Pour les parents de Ould Taya, tout est encore permis



Pour les parents de Ould Taya, tout est encore permis
Dans le cadre de sa perpétuelle bataille contre le chômage parmi les jeunes de sa tribu, l'ancien dictateur Maaouiya Ould Taya avait fait en sorte que le très prisé concours des inspecteurs de police soit ouvert à tous les postulants, y compris les non-bacheliers. C'est ainsi que son beau-frère Sevir Ould Ahmed Tolba et ses cousins Hadrami Ould Berrou et Mohamed Lemine Ould Abdellahi furent admis.

Sevir, fort de son appartenance à la famille de Aïcha Mint Ahmed Tolba l'épouse de Ould Taya, a entamé sa carrière en ciblant deux leaders de l'opposition, lors de la répression d'une manifestation pacifique, à Nouadhibou en 2000. Il avait sciemment molesté les avocats Mohamed Mahmoud Ould Emmat et Yedali Ould Cheikh.

Quant à Ould Berrou, les Saoudiens l'ont refoulé, l’année dernière, de l’école des commissaires, pour insuffisance de niveau.

Mohamed Lemine Ould Abdellahi, neveu du milliardaire Mohamed Abdellahi Ould Abdellahi (dit Chriv, du groupe d’affaires éponyme MAOA) est le héros de notre histoire. Le 5 octobre 2009, il roulait à tombeau ouvert.

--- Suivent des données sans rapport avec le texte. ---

import Summits.MatrixMultiplication.MatrixMultiplication.Theorems.AbelianSTPPCensusTAStatEDefs

/-!
# T_A static certificate, range `6380 … 6779` (t*-indexed linear checker with the k-member tree at `τ = 2371/1000`): kernel evaluation, the shape checks of the tree-heavy volumes `3952` on order sub-ranges of at most 60 orders and ≈ 15000 tree nodes (one theorem per (volume, sub-range): bounded kernel recursion depth and memory)

Cell mm-stpp (rung F-M1), tier T_A = «beat `2.371`, the record exponent (ADVXXZ'25 / DEK+26 rounded)»; checker in `AbelianSTPPCensusTAStatEDefs.lean`, table and bucket lists in `AbelianSTPPCensusTAStatEData.lean`
(pattern: theory g12's `AbelianSTPPCensusTAStatDDom*/DCk*.lean`).  `decide` with kernel reduction (standard axioms; no `native_decide`), `Elab.async false`;
consumed by `TAStatE.checkV_sound` / `TAStatE.domV_sound` / `TAStatE.m2V_sound` in the leaf `AbelianSTPPCensusLeafTA6779Closed.lean`.
WHAT THIS IS NOT: arithmetic on shape lists only; no statement about STPP families or `ω`.
-/

set_option linter.dupNamespace false
set_option autoImplicit false
set_option Elab.async false

namespace Summit.MatrixMultiplication.MatrixMultiplication.Theorems.TAStatE

set_option maxHeartbeats 0 in
/-- Heavy volume `3952`, orders `6662 … 6673` (14861 tree nodes): every sorted candidate shape passes `checkShape 6662 6673`. [original] -/
theorem ck3952t8 : TAStatE.checkV 6662 6673 1 3952 = true := by decide +kernel

set_option maxHeartbeats 0 in
/-- Heavy volume `3952`, orders `6674 … 6685` (14318 tree nodes): every sorted candidate shape passes `checkShape 6674 6685`. [original] -/
theorem ck3952t9 : TAStatE.checkV 6674 6685 1 3952 = true := by decide +kernel

set_option maxHeartbeats 0 in
/-- Heavy volume `3952`, orders `6686 … 6698` (14991 tree nodes): every sorted candidate shape passes `checkShape 6686 6698`. [original] -/
theorem ck3952t10 : TAStatE.checkV 6686 6698 1 3952 = true := by decide +kernel

set_option maxHeartbeats 0 in
/-- Heavy volume `3952`, orders `6699 … 6711` (14414 tree nodes): every sorted candidate shape passes `checkShape 6699 6711`. [original] -/
theorem ck3952t11 : TAStatE.checkV 6699 6711 1 3952 = true := by decide +kernel

end Summit.MatrixMultiplication.MatrixMultiplication.Theorems.TAStatE
import Literature.NumberTheory.Sieve.SmoothSharpMinorArcsLemmas
import Literature.NumberTheory.Sieve.SmoothSharpMinorArcsTools
import Literature.NumberTheory.Sieve.SmoothParityAsymptotic
import HarnessLib

/-!
# Minor arcs for sharp box-masked friable exponential sums with a dilation (polylog regime)

Topic `Literature/NumberTheory/Sieve`; a PROVED file ([Harper2016, §5, Proposition 5], packaged for the
circle method with friable variables in SHARP BOXES).  In the polylog regime `y = ⌊(log x)^{100000}⌋` of the
master scale `x`, for every box `S(X,y) ∖ S(X',y)` with `x/(log x)^B ≤ X' ≤ X ≤ x`, optionally restricted to
a parity class (`m ∈ {1, 2}`), every dilation `d ≥ 1`, every denominator bound `4d(log x)^B ≤ R ≤ x^{1/10}`
(a POWER of `x` is allowed — the point of this file) and every `θ` off the master major arcs
`𝔐(R) = ⋃_{q ≤ R} ⋃_{a} {|θ − a/q| ≤ R/x}`:

`|∑_{n ∈ S(X,y)∖S(X',y), n ≡ c (m)} e(n d θ)| ≤ C (log x)^{28} (d (log x)^B/R)^{49/100} 𝓟(X)`,

`𝓟(X) = X^{α(X,y)} ζ(α(X,y),y)/√φ₂(α(X,y),y)` the saddle size at the box's upper scale
(`SharpMinor.norm_boxExpSum_filter_le_of_minor`; `SharpMinor.norm_boxExpSum_le_of_minor` is the unmasked
case).  With `R = x^{1/100}` the saving `(d(log x)^B/R)^{49/100}` is a power of `x`; the junk term
`y² x^{9/10}` of the pointwise bound and the change of saddle sizes between the scales `X, X', X/2, X'/2`
are absorbed (`SmoothSharpMinorArcsTools.lean`).  The explicit (untied) forms and the transport of the
minor-arc property through the dilation are in `SmoothSharpMinorArcsLemmas.lean`.

## References

* A. J. Harper, *Minor arcs, mean values, and restriction theory for exponential sums over smooth numbers*,
  Compositio Math. 152 (2016) 1121–1158, §5, Proposition 5 [Harper2016].
-/

noncomputable section

open Finset Filter Real
open scoped FourierTransform

namespace Literature.NumberTheory.Sieve

namespace SharpMinor

/-! ### The eventual packaging -/

set_option maxHeartbeats 1600000 in
-- a long assembly with a large context
/-- **Minor arcs for sharp friable boxes with a parity mask and a dilation (polylog regime).**  For every
`B`, there is `C` such that for all large `x`, with `L = log x`, `y = ⌊L^{100000}⌋` and
`𝓟(Z) = Z^{α(Z,y)} ζ(α(Z,y),y)/√φ₂(α(Z,y),y)`: for all box scales `x/L^B ≤ X' ≤ X ≤ x`, dilations `d ≥ 1`,
denominator bounds `4dL^B ≤ R ≤ x^{1/10}`, every `θ` off the master major arcs (`|θ − a/q| > R/x` for all
`1 ≤ q ≤ R`, `a ∈ ℤ`) and every modulus `m ∈ {1, 2}` and class `c`,
`|∑_{n ∈ S(X,y)∖S(X',y), n ≡ c (m)} e(n d θ)| ≤ C L^{28} (dL^B/R)^{49/100} 𝓟(X)`.
Proof: the class is all of the box, its even part `2·(S(X/2)∖S(X'/2))` (frequency `2dθ`), or the
difference; each box is bounded by `norm_boxExpSum_le_explicit` (regime facts at the real scales
`X, X', X/2, X'/2 ∈ [√x, x]` from `polylog_regime_real_scales`), the auxiliary saddle sizes are `≤ C₂ 𝓟(X)`
(`saddleSize_real_le`), `y^{1/4000} ≤ L^{25}`, and the junk `82(1+L)²y²x^{9/10}` is `≤ L^{28}(dL^B/R)^{49/100}𝓟(X)`
because `𝓟(X) ≥ Ψ(X,y)/√(3L²) ≥ x^{39999/40000}/(2L^{B+1})` while `(dL^B/R)^{49/100} ≥ x^{−1/20}`.
[cite: Harper2016, §5, Proposition 5] -/
theorem norm_boxExpSum_filter_le_of_minor (B : ℕ) :
    ∃ C : ℝ, 0 < C ∧ ∀ᶠ x : ℝ in atTop, ∀ (X X' : ℝ), x / Real.log x ^ B ≤ X' → X' ≤ X → X ≤ x →
      ∀ d : ℕ, 1 ≤ d → ∀ R : ℝ, 4 * (d : ℝ) * Real.log x ^ B ≤ R → R ≤ x ^ (1 / 10 : ℝ) →
      ∀ θ : ℝ, (∀ q : ℕ, 1 ≤ q → (q : ℝ) ≤ R → ∀ a : ℤ, R / x < |θ - a / q|) →
      ∀ m c : ℕ, (m = 1 ∨ m = 2) →
        ‖∑ n ∈ (Nat.smoothNumbersUpTo ⌊X⌋₊ (⌊Real.log x ^ 100000⌋₊ + 1) \
              Nat.smoothNumbersUpTo ⌊X'⌋₊ (⌊Real.log x ^ 100000⌋₊ + 1)).filter (fun n => n ≡ c [MOD m]),
            (𝐞 ((n : ℝ) * ((d : ℝ) * θ)) : ℂ)‖ ≤
          C * Real.log x ^ 28 * ((d : ℝ) * Real.log x ^ B / R) ^ (49 / 100 : ℝ) *
            (X ^ saddlePoint X ⌊Real.log x ^ 100000⌋₊ *
              (smoothZeta (saddlePoint X ⌊Real.log x ^ 100000⌋₊) ⌊Real.log x ^ 100000⌋₊ /
                Real.sqrt (saddlePhi₂ (saddlePoint X ⌊Real.log x ^ 100000⌋₊) ⌊Real.log x ^ 100000⌋₊))) := by
  classical
  obtain ⟨C₁, x₁, hC₁, hbox⟩ := norm_boxExpSum_le_explicit
  obtain ⟨C₂, x₂, hC₂, hcmp⟩ := saddleSize_real_le
  obtain ⟨x₃, hlow⟩ := card_le_sqrt_mul_saddleSize
  refine ⟨C₁ + 5 * C₁ * C₂ + 2, by positivity, ?_⟩
  filter_upwards [polylog_regime_real_scales (max (max x₁ x₂) (max x₃ (Real.exp 1))), polylog_regime_basic,
    SmoothArcs.eventually_log_pow_le_mul_rpow B (s := 1 / 2) (c := 1 / 2) (by norm_num) (by norm_num),
    SmoothArcs.eventually_log_pow_le_mul_rpow (200002 + B) (s := (1999 : ℝ) / 40000) (c := 1 / 656) (by norm_num)
      (by norm_num)] with x hreg hbasic hE₁ hE₃ X X' hX' hX'X hXx d hd R hR hRx θ hminor m c hm
  obtain ⟨hx1, hL2, hy2, -, hyK, -, -, -, -, hy200, hsqx⟩ := hbasic
  set L : ℝ := Real.log x with hL
  set y : ℕ := ⌊L ^ 100000⌋₊ with hy
  have hx0 : 0 < x := by linarith
  have hL1 : 1 ≤ L := by linarith
  have hL0 : 0 < L := by linarith
  have hLB : 1 ≤ L ^ B := one_le_pow₀ hL1
  have hLB0 : 0 < L ^ B := by positivity
  have hd1 : (1 : ℝ) ≤ d := by exact_mod_cast hd
  have hR0 : 0 < R := lt_of_lt_of_le (by positivity) hR
  have hy2r : (2 : ℝ) ≤ y := by exact_mod_cast hy2
  have hy1r : (1 : ℝ) ≤ y := by linarith
  have hy0r : (0 : ℝ) ≤ y := by linarith
  -- the scales are at least `√x`
  have hsx0 : 0 < x ^ (1 / 2 : ℝ) := by positivity
  have hxx : x ^ (1 / 2 : ℝ) * x ^ (1 / 2 : ℝ) = x := by rw [← Real.rpow_add hx0]; norm_num
  have hE₁' : x ^ (1 / 2 : ℝ) ≤ x / L ^ B / 2 := by
    rw [le_div_iff₀ (by norm_num : (0 : ℝ) < 2), le_div_iff₀ hLB0]
    calc x ^ (1 / 2 : ℝ) * 2 * L ^ B ≤ x ^ (1 / 2 : ℝ) * 2 * (1 / 2 * x ^ (1 / 2 : ℝ)) := by gcongr
      _ = x ^ (1 / 2 : ℝ) * x ^ (1 / 2 : ℝ) := by ring
      _ = x := hxx
  have hX'2 : x ^ (1 / 2 : ℝ) ≤ X' / 2 := hE₁'.trans (by linarith)
  have hsX' : x ^ (1 / 2 : ℝ) ≤ X' := by linarith
  have hsX : x ^ (1 / 2 : ℝ) ≤ X := by linarith
  have hsX2 : x ^ (1 / 2 : ℝ) ≤ X / 2 := by linarith
  have hX'0 : 0 < X' := by linarith
  have hX0 : 0 < X := by linarith
  -- regime facts at the four scales
  obtain ⟨hzX, h8X, h6X, h200X, hαX, hΨX, -, -⟩ := hreg X hsX hXx
  obtain ⟨hzX', h8X', h6X', h200X', hαX', -, -, -⟩ := hreg X' hsX' (hX'X.trans hXx)
  obtain ⟨hzX2, h8X2, h6X2, h200X2, hαX2, -, -, -⟩ := hreg (X / 2) hsX2 (by linarith)
  obtain ⟨hzX'2, h8X'2, h6X'2, h200X'2, hαX'2, -, -, -⟩ := hreg (X' / 2) hX'2 (by linarith)
  simp only [max_le_iff] at hzX hzX' hzX2 hzX'2
  -- the parameter `s = dL^B/R ≤ 1/4`
  set s : ℝ := (d : ℝ) * L ^ B / R with hs
  have hs0 : 0 < s := by positivity
  have hsR : s * R = d * L ^ B := by rw [hs]; field_simp
  have hs4 : 4 * s ≤ 1 := by
    have h1 : 4 * s * R ≤ 1 * R := by rw [mul_assoc, hsR, one_mul, ← mul_assoc]; exact hR
    exact le_of_mul_le_mul_right h1 hR0
  have hs1 : s ≤ 1 := by linarith
  have hdx : (d : ℝ) * x ≤ s * R * X' := by
    rw [hsR]
    have h2 : x ≤ L ^ B * X' := by rw [div_le_iff₀ hLB0] at hX'; linarith
    calc (d : ℝ) * x ≤ d * (L ^ B * X') := by gcongr
      _ = d * L ^ B * X' := by ring
  have hRx5 : R ≤ x ^ (1 / 5 : ℝ) :=
    hRx.trans (Real.rpow_le_rpow_of_exponent_le hx1.le (by norm_num))
  -- the plain box bound and the even box bound (scales `X/2, X'/2`, dilation `2d`, `s' = 4s`)
  have hb₁ := hbox x X X' s R θ y d hzX'.1.1 hX'X hXx h8X h6X h200X hαX h8X' h6X' h200X' hαX' hd hs0
    hs1 hdx hRx5 hminor
  have hd2 : 1 ≤ 2 * d := by omega
  have hdx2 : ((2 * d : ℕ) : ℝ) * x ≤ 4 * s * R * (X' / 2) := by
    push_cast
    calc 2 * (d : ℝ) * x = 2 * ((d : ℝ) * x) := by ring
      _ ≤ 2 * (s * R * X') := by gcongr
      _ = 4 * s * R * (X' / 2) := by ring
  have hb₂ := hbox x (X / 2) (X' / 2) (4 * s) R θ y (2 * d) hzX'2.1.1 (by linarith) (by linarith) h8X2
    h6X2 h200X2 hαX2 h8X'2 h6X'2 h200X'2 hαX'2 hd2 (by positivity) hs4 hdx2 hRx5 hminor
  -- the even part of the box sum is the dilated sum at the halved scales
  have heven : ∑ n ∈ (Nat.smoothNumbersUpTo ⌊X⌋₊ (y + 1) \ Nat.smoothNumbersUpTo ⌊X'⌋₊ (y + 1)).filter
      (fun n => n ≡ 0 [MOD 2]), (𝐞 ((n : ℝ) * ((d : ℝ) * θ)) : ℂ) =
      ∑ n ∈ Nat.smoothNumbersUpTo ⌊X / 2⌋₊ (y + 1) \ Nat.smoothNumbersUpTo ⌊X' / 2⌋₊ (y + 1),
        (𝐞 ((n : ℝ) * (((2 * d : ℕ) : ℝ) * θ)) : ℂ) := by
    rw [sum_sdiff_filter_even_eq hy2]
    refine Finset.sum_congr rfl fun n _ => ?_
    push_cast
    ring_nf
  rw [← heven] at hb₂
  -- the three cases `m = 1`, `m = 2 ∧ c even`, `m = 2 ∧ c odd`
  have hcases :
      ‖∑ n ∈ (Nat.smoothNumbersUpTo ⌊X⌋₊ (y + 1) \ Nat.smoothNumbersUpTo ⌊X'⌋₊ (y + 1)).filter
          (fun n => n ≡ c [MOD m]), (𝐞 ((n : ℝ) * ((d : ℝ) * θ)) : ℂ)‖ ≤
        ‖∑ n ∈ Nat.smoothNumbersUpTo ⌊X⌋₊ (y + 1) \ Nat.smoothNumbersUpTo ⌊X'⌋₊ (y + 1),
            (𝐞 ((n : ℝ) * ((d : ℝ) * θ)) : ℂ)‖ +
        ‖∑ n ∈ (Nat.smoothNumbersUpTo ⌊X⌋₊ (y + 1) \ Nat.smoothNumbersUpTo ⌊X'⌋₊ (y + 1)).filter
          (fun n => n ≡ 0 [MOD 2]), (𝐞 ((n : ℝ) * ((d : ℝ) * θ)) : ℂ)‖ := by
    rcases hm with rfl | rfl
    · rw [Finset.filter_true_of_mem (fun n _ => Nat.modEq_one)]
      exact le_add_of_nonneg_right (norm_nonneg _)
    · rcases Nat.mod_two_eq_zero_or_one c with hc | hc
      · have hfc : (Nat.smoothNumbersUpTo ⌊X⌋₊ (y + 1) \ Nat.smoothNumbersUpTo ⌊X'⌋₊ (y + 1)).filter
            (fun n => n ≡ c [MOD 2]) =
            (Nat.smoothNumbersUpTo ⌊X⌋₊ (y + 1) \ Nat.smoothNumbersUpTo ⌊X'⌋₊ (y + 1)).filter
            (fun n => n ≡ 0 [MOD 2]) :=
          Finset.filter_congr fun n _ => by unfold Nat.ModEq; omega
        rw [hfc]
        exact le_add_of_nonneg_left (norm_nonneg _)
      · have hfc : (Nat.smoothNumbersUpTo ⌊X⌋₊ (y + 1) \ Nat.smoothNumbersUpTo ⌊X'⌋₊ (y + 1)).filter
            (fun n => n ≡ c [MOD 2]) =
            (Nat.smoothNumbersUpTo ⌊X⌋₊ (y + 1) \ Nat.smoothNumbersUpTo ⌊X'⌋₊ (y + 1)).filter
            (fun n => ¬ n ≡ 0 [MOD 2]) :=
          Finset.filter_congr fun n _ => by unfold Nat.ModEq; omega
        rw [hfc, Finset.filter_not, Finset.sum_sdiff_eq_sub (Finset.filter_subset _ _)]
        exact norm_sub_le _ _
  refine hcases.trans ((add_le_add hb₁ hb₂).trans ?_)
  -- ### the inputs of `combine_aux`
  have hP0 : ∀ Z : ℝ, 0 < Z → 1 - 1 / 10000 ≤ saddlePoint Z y →
      0 ≤ Z ^ saddlePoint Z y * (smoothZeta (saddlePoint Z y) y / Real.sqrt (saddlePhi₂ (saddlePoint Z y) y)) := by
    intro Z hZ hα
    have : 0 < smoothZeta (saddlePoint Z y) y := smoothZeta_pos (by linarith)
    positivity
  -- comparison of the auxiliary saddle sizes with `𝓟(X)`
  obtain ⟨h4X, h5X⟩ := regime_four_fifth hzX.2.2 h8X h6X
  have hXsq : X ^ (1 / 2 : ℝ) ≤ x ^ (1 / 2 : ℝ) := Real.rpow_le_rpow hX0.le hXx (by norm_num)
  have hXX : X ^ (1 / 2 : ℝ) * X ^ (1 / 2 : ℝ) = X := by rw [← Real.rpow_add hX0]; norm_num
  have hdom : ∀ W : ℝ, x ^ (1 / 2 : ℝ) ≤ W → X ≤ W * X ^ (1 / 2 : ℝ) := by
    intro W hW
    calc X = X ^ (1 / 2 : ℝ) * X ^ (1 / 2 : ℝ) := hXX.symm
      _ ≤ x ^ (1 / 2 : ℝ) * X ^ (1 / 2 : ℝ) := by gcongr
      _ ≤ W * X ^ (1 / 2 : ℝ) := by gcongr
  have h₁ := hcmp X X' y hzX.1.2 h4X h5X hX'0 hX'X (hdom X' hsX')
  have h₂ := hcmp X (X / 2) y hzX.1.2 h4X h5X (by linarith) (by linarith) (hdom (X / 2) hsX2)
  have h₃ := hcmp X (X' / 2) y hzX.1.2 h4X h5X (by linarith) (by linarith) (hdom (X' / 2) hX'2)
  -- the junk
  have hX1 : 1 ≤ X := by
    have : (1 : ℝ) ≤ Real.exp 1 := by have := Real.add_one_le_exp (1 : ℝ); linarith
    exact this.trans hzX.2.2
  have hyX : (y : ℝ) ≤ X := le_trans (le_self_pow₀ hy1r (by norm_num)) h200X
  have hyx : (y : ℝ) ≤ x := (le_trans (le_self_pow₀ hy1r (by norm_num)) hy200).trans hsqx
  have hLX1 : 1 ≤ Real.log X := by
    rw [Real.le_log_iff_exp_le hX0]; exact hzX.2.2
  have h3X : Real.log X ^ 3 ≤ y := le_trans (pow_le_pow_right₀ hLX1 (by norm_num)) h8X
  have hΨP := hlow X y hzX.2.1 h3X hyX
  have hJ := junk_le (B := B) hx1.le hL1 hyK hd hs hR0 hRx hs1 hX1 (hX'.trans hX'X) hΨX hΨP
    (Real.log_le_log hX0 hXx) (Real.log_nonneg hy1r) (Real.log_le_log (by linarith) hyx)
    (hP0 X hX0 hαX) (by linarith)
  have hfin := combine_aux (C₂ := C₂) hC₁.le (pow_nonneg hL0.le 3) (Real.rpow_nonneg hy0r _)
    (Real.rpow_nonneg hs0.le _) (hP0 X hX0 hαX) (hP0 X' hX'0 hαX') (hP0 (X / 2) (by linarith) hαX2)
    (hP0 (X' / 2) (by linarith) hαX'2) (rpow_level_le hy0r hL0.le hyK) (rpow_four_mul_le hs0.le)
    h₁ h₂ h₃ hJ
  refine hfin.trans (le_of_eq ?_)
  rw [← pow_add]

/-- **Minor arcs for sharp friable boxes with a dilation (no parity mask).**  The case `m = 1` of
`norm_boxExpSum_filter_le_of_minor`: for all large `x` (`L = log x`, `y = ⌊L^{100000}⌋`), all
`x/L^B ≤ X' ≤ X ≤ x`, `d ≥ 1`, `4dL^B ≤ R ≤ x^{1/10}` and `θ` off the master major arcs,
`|∑_{n ∈ S(X,y)∖S(X',y)} e(n d θ)| ≤ C L^{28} (dL^B/R)^{49/100} 𝓟(X)`. [cite: Harper2016, §5, Proposition 5] -/
theorem norm_boxExpSum_le_of_minor (B : ℕ) :
    ∃ C : ℝ, 0 < C ∧ ∀ᶠ x : ℝ in atTop, ∀ (X X' : ℝ), x / Real.log x ^ B ≤ X' → X' ≤ X → X ≤ x →
      ∀ d : ℕ, 1 ≤ d → ∀ R : ℝ, 4 * (d : ℝ) * Real.log x ^ B ≤ R → R ≤ x ^ (1 / 10 : ℝ) →
      ∀ θ : ℝ, (∀ q : ℕ, 1 ≤ q → (q : ℝ) ≤ R → ∀ a : ℤ, R / x < |θ - a / q|) →
        ‖∑ n ∈ Nat.smoothNumbersUpTo ⌊X⌋₊ (⌊Real.log x ^ 100000⌋₊ + 1) \
              Nat.smoothNumbersUpTo ⌊X'⌋₊ (⌊Real.log x ^ 100000⌋₊ + 1),
            (𝐞 ((n : ℝ) * ((d : ℝ) * θ)) : ℂ)‖ ≤
          C * Real.log x ^ 28 * ((d : ℝ) * Real.log x ^ B / R) ^ (49 / 100 : ℝ) *
            (X ^ saddlePoint X ⌊Real.log x ^ 100000⌋₊ *
              (smoothZeta (saddlePoint X ⌊Real.log x ^ 100000⌋₊) ⌊Real.log x ^ 100000⌋₊ /
                Real.sqrt (saddlePhi₂ (saddlePoint X ⌊Real.log x ^ 100000⌋₊) ⌊Real.log x ^ 100000⌋₊))) := by
  obtain ⟨C, hC, h⟩ := norm_boxExpSum_filter_le_of_minor B
  refine ⟨C, hC, h.mono fun x hx X X' hX' hX'X hXx d hd R hR hRx θ hminor => ?_⟩
  have key := hx X X' hX' hX'X hXx d hd R hR hRx θ hminor 1 0 (Or.inl rfl)
  rwa [Finset.filter_true_of_mem (fun n _ => Nat.modEq_one)] at key

end SharpMinor

end Literature.NumberTheory.Sieve

end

Comme à son habitude, il dédaignait les feux rouges et tant pis pour les autres automobilistes ! Ils devaient s'adapte à sa conduite. Lorsqu'il passe à proximité d'un croisement important, les policiers bloquent la circulation pour lui libérer un passage, privilège dont ne bénéficient, aujourd’hui, ni les ministres ni les hauts officiers du commandement militaire.

Alors qu'il arrive à la hauteur du carrefour Bana-Blanc, il accélère, confiant en la présence d'un policier mais, sur sa gauche une voiture déboule et le surprend. Il freine brusquement et manque alors d’emboutir le véhicule. Deux policiers accourent ; l'un d'eux se confond en excuse "je m'étais absenté deux minutes pour..." mais l'inspecteur l’interrompt, sec. Avant de redémarrer en trombe, il désigne, du doigt, l’automobiliste coupable de crime de lèse-majesté et ordonne à l’agent : "met-le au frais" !

Taqadoumy a joint l’outrecuidante personne qui osa passer devant le puissant inspecteur. Il raconte :

"Je conduisais mon véhicule allant à une réunion importante, il était 9h50 quand je suis arrivé au rond-point dit de Bana-Blanc. Le feu passe au rouge, je m'arrête. Quand il passe au vert j'avance lentement et heureusement d’ailleurs : sur ma droite, déboulait une Toyota Carina dont le chauffeur, apparemment pressé, n’avait pas respecté le feu rouge. J'ai manœuvré et réussi à l'éviter de justesse, d’un coup de frein. Il s’est alors arrêté juste en face et nous bloqua le passage, à moi et aux autres automobilistes derrière".

Mon premier réflexe consista à risquer un coup de klaxon mais je n’aurais pas dû car, aussitôt, deux policiers ont accouru vers lui et échangé de courtes phrases avant de lui ouvrir un passage. Une fois parti, ils se précipitent vers moi et me demandent de me ranger sur le bas-côté. L'un d'eux me dit tout de go : "mon pauvre, tu es dans une très mauvaise posture, le Monsieur qui vient de partir est l’inspecteur Ould Abdellahi et toi tu n’es personne".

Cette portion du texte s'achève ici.